Saved data entries:
import Summits.QuantumFields.BalabanUV.Beta.GAN24.WSlotOfShapes
import Summits.QuantumFields.BalabanUV.Beta.GAN24.StencilSlotSThree
import Summits.QuantumFields.BalabanUV.Beta.GAN24.KSlotAssembly

/-!
# `BalabanUV.Beta.GAN24.WSlotThree` — binder row G-an2-4 / (CONV-C), `d = 3`, `Lc ≥ 2`: the wall's UNIFORM SECOND-ORDER binder `hW` for
# an2's family `BalabanStepW2.WbalOf` ⇐ «T2Shape» ∧ (the mixed binder table's shape) ALONE — K-slot and «E3Shape» discharged BY NAME

NOT IN PRINT; OUR PROOF ATTEMPT (G-an2-4 formalisation swarm, idle leaf seat `b2b-balaban-gan24-formalise-leaf-07`, gen 11; module name
PROVISIONAL — the row owner gan24-p1 / the (P4) author an2 may rename or re-home it).  HONEST FRAMING (cell contract, verbatim): «discharging
`BetaPertH` makes Bałaban's UV stability UNCONDITIONAL — a real constructive-QFT result; it is NOT the continuum limit and NOT the Clay problem.»
HONEST DEPENDENCY (verbatim): «continuum YM on T⁴ ⇐ BetaPertH ∧ nine spine estimates (0/9 proved); BetaPertH ⇐ (D1) ∧ (D4) ∧ CAP+tail;
G-an2-4 gates asym, D1 and NE2/3/4.»  [folklore] composition, every input BY NAME: the K-slot `KSlotAssembly.convCKWall_holds` (road P1,
p204341) supplies `UnitDecayK 3 Lc (sfStep Lc) (smStep 3 Lc) C δ`; «E3Shape» is `StencilSlotSThree.e3Shape_three` (road S3, p208082); both feed
the generic W-slot plug `WSlotOfShapes.hW_of_shapes`.  No estimate, no cited fact, no `def`, no `Prop` mirror.
NOTHING of the wall is discharged unconditionally: `hW` is concluded FROM the located shape «T2Shape» (the `j`-uniform `LocStencil₂` locality
of the NORMALISED bi-stencil binder tables `unitS₂ (sfStep Lc j) (smStep 3 Lc j) (T₂ j)` — for an2's Stage-B `T2Of`: the recursive value
4-jet `e4OfW` + `wilsonW₂` + the `vh₂S` border; NOT IN PRINT for the typed objects, OPEN, asserted nowhere) and the mixed binder table's own
`LocStencilFM` shape with field–field support (an1's `mixFFAt` is field–field-valued by definition).  The Cauchy half `hWall` is untouched
(it needs the drift twin «T2Drift», a Lipschitz form of `W2SymOfK` in its kernel and table slots — not in the tree —, `CauchyDecayK` (tree)
and «E3Drift» (tree at `d = 3`)).  NEVER «W-slot closed», NEVER «G-an2-4 closed».  0 wall binders instantiated.  NOT summit progress.

## What is proved (`d = 3`, `Lc ≥ 2`)
* `unitDecayK_three` — the K-slot's decay half in the adopted units, unpacked from `ConvCKWall 3 Lc` (bookkeeping).
* `locStencil_unitS_Spure_three` — the normalised first FIELD table `Spure` of an2's Lagrangian chart is a `LocStencil` family with ONE constant
  and ONE rate along the whole tower, UNCONDITIONALLY (= «E3Shape» + gan24-p1's `j`-free (V-H) piece).
* **`hW_three_of_T2Shape`** — `«T2Shape» C₂ δ₂ → 0 < δ₂ → LocStencilFM Lc mixFF CM₂ δ₄ → 0 < δ₄ → (mixFF field–field-valued) →
  ∃ Cw δW, 0 < δW ∧ ∀ j, VertexFamily₂ (unitW (sfStep Lc j) (smStep 3 Lc j) (WbalOf 3 Lc cE cVH cΛ T₂ mixFF j)) Lc Cw δW` — the pair
  `(hW₂, hδW)` of `StencilSlotWallThree.d1Drift_JsBalOf_iff_three_of_diffRows` / the binder `hW` of `HessKerConvCKPlug.d1Drift_JsBalOf_iff_of_convCKWall`
  for `W := WbalOf 3 Lc cE cVH cΛ T₂ mixFF`.
-/

noncomputable section

open Literature.MathematicalPhysics.QuantumFieldTheory
open Literature.MathematicalPhysics.QuantumFieldTheory.Balaban1983to89
open Literature.MathematicalPhysics.QuantumFieldTheory.Balaban1983to89.Beta
open ExpKernelCalculus (MKer VertexFamily₂)
open OneStepResolventKernel (Fib LocStencil)
open BalabanCompositeJets (LocStencil₂)
open SecondOrderResponse (LocStencilFM)
open BalabanStepW2 (Spure WbalOf)
open Summit.QuantumFields.BalabanUV.Beta.HessKerDressedUnits (unitS unitW)
open Summit.QuantumFields.BalabanUV.Beta.SecondOrderUnits (unitS₂)
open Summit.QuantumFields.BalabanUV.Beta.GAN24.CombesThomas (sfStep smStep UnitDecayK)
open Summit.QuantumFields.BalabanUV.Beta.GAN24.StencilSlotOfE3 (one_le_of_two_le)
open Summit.QuantumFields.BalabanUV.Beta.GAN24.StencilSlotSThree (e3Shape_three)
open Summit.QuantumFields.BalabanUV.Beta.GAN24.KSlotAssembly (convCKWall_holds)
open Summit.QuantumFields.BalabanUV.Beta.GAN24.WSlotOfShapes (locStencil_unitS_Spure hW_of_shapes)

namespace Summit.QuantumFields.BalabanUV.Beta.GAN24.WSlotThree

variable {Lc : ℕ} [NeZero Lc]

/-- [folklore] The K-slot's DECAY HALF in the adopted units at `d = 3`, `Lc ≥ 2`, unpacked from road P1's `ConvCKWall 3 Lc`
(`KSlotAssembly.convCKWall_holds`): `∃ C δ, 0 < δ ∧ UnitDecayK 3 Lc (sfStep Lc) (smStep 3 Lc) C δ`. -/
theorem unitDecayK_three (hLc : 2 ≤ Lc) : ∃ C δ : ℝ, 0 < δ ∧ UnitDecayK 3 Lc (sfStep Lc) (smStep 3 Lc) C δ := by
  obtain ⟨C, δ, _, _, hδ, -, -, hK, -⟩ := convCKWall_holds (Lc := Lc) hLc
  exact ⟨C, δ, hδ, hK⟩

/-- **THE NORMALISED FIRST FIELD TABLE `Spure` OF an2's LAGRANGIAN CHART IS A UNIFORM `LocStencil` FAMILY AT `d = 3`, `Lc ≥ 2`**
(unconditional): «E3Shape» (`StencilSlotSThree.e3Shape_three`) into `WSlotOfShapes.locStencil_unitS_Spure`. [folklore] composition. -/
theorem locStencil_unitS_Spure_three (hLc : 2 ≤ Lc) (cE cVH cΛ : ℝ) :
    ∃ Cs δs : ℝ, 0 < δs ∧ ∀ j, LocStencil (unitS (sfStep Lc j) (smStep 3 Lc j) (Spure 3 Lc cE cVH cΛ j)) Cs δs := by
  obtain ⟨C₃, δ₃, hδ₃, hE3⟩ := e3Shape_three (Lc := Lc) hLc cE cVH cΛ
  exact locStencil_unitS_Spure (one_le_of_two_le hLc) hE3 hδ₃

/-- **THE WALL's UNIFORM W-ROW `hW` AT `d = 3`, `Lc ≥ 2`, FROM «T2Shape» AND THE MIXED-TABLE SHAPE ALONE** [folklore composition]: for
an2's second-order family `W := WbalOf 3 Lc cE cVH cΛ T₂ mixFF` (any colour constants, any bi-stencil binder family `T₂`, any field–field-valued
mixed binder table `mixFF`), the hypotheses «T2Shape» (`hT₂` — located, OPEN, asserted nowhere) and `LocStencilFM Lc mixFF CM₂ δ₄` give
`∃ Cw δW, 0 < δW ∧ ∀ j, VertexFamily₂ (unitW (sfStep Lc j) (smStep 3 Lc j) (W j)) Lc Cw δW`; the K-slot (`KSlotAssembly.convCKWall_holds`) and
«E3Shape» (`StencilSlotSThree.e3Shape_three`) are TREE THEOREMS and enter BY NAME. -/
theorem hW_three_of_T2Shape (hLc : 2 ≤ Lc) (cE cVH cΛ : ℝ)
    {T₂ : ℕ → Fin (3 + 1) → (Fin (3 + 1) → ℤ) → Fin (3 + 1) → (Fin (3 + 1) → ℤ) → MKer (3 + 1) (Fib 3)} {C₂ δ₂ : ℝ}
    (hT₂ : ∀ j, LocStencil₂ (unitS₂ (sfStep Lc j) (smStep 3 Lc j) (T₂ j)) C₂ δ₂) (hδ₂ : 0 < δ₂)
    {mixFF : Fin (3 + 1) → (Fin (3 + 1) → ℤ) → Fin (3 + 1) → (Fin (3 + 1) → ℤ) → MKer (3 + 1) (Fib 3)} {CM₂ δ₄ : ℝ}
    (hmix : LocStencilFM Lc mixFF CM₂ δ₄) (hδ₄ : 0 < δ₄)
    (hfm : ∀ κ u ρ w x z (α μ' : Fin (3 + 1)), mixFF κ u ρ w x z (Sum.inl α) (Sum.inr μ') = 0)
    (hm : ∀ κ u ρ w x z (μ' : Fin (3 + 1)) (b : Fib 3), mixFF κ u ρ w x z (Sum.inr μ') b = 0) :
    ∃ Cw δW : ℝ, 0 < δW ∧
      ∀ j, VertexFamily₂ (unitW (sfStep Lc j) (smStep 3 Lc j) (WbalOf 3 Lc cE cVH cΛ T₂ mixFF j)) Lc Cw δW := by
  obtain ⟨C, δ, _, _, hδ, -, -, hK, -⟩ := convCKWall_holds (Lc := Lc) hLc
  obtain ⟨C₃, δ₃, hδ₃, hE3⟩ := e3Shape_three (Lc := Lc) hLc cE cVH cΛ
  exact hW_of_shapes (one_le_of_two_le hLc) hK hδ hE3 hδ₃ hT₂ hδ₂ hmix hδ₄ hfm hm

end Summit.QuantumFields.BalabanUV.Beta.GAN24.WSlotThree

end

_TO DO_
Your job is to print exactly the lines that run from the top of the entries through the line with "binder row G-an2-4", and no others.

_OUTPUT FOR THIS EXERCISE_
import Summits.QuantumFields.BalabanUV.Beta.GAN24.WSlotOfShapes
import Summits.QuantumFields.BalabanUV.Beta.GAN24.StencilSlotSThree
import Summits.QuantumFields.BalabanUV.Beta.GAN24.KSlotAssembly

/-!
# `BalabanUV.Beta.GAN24.WSlotThree` — binder row G-an2-4 / (CONV-C), `d = 3`, `Lc ≥ 2`: the wall's UNIFORM SECOND-ORDER binder `hW` for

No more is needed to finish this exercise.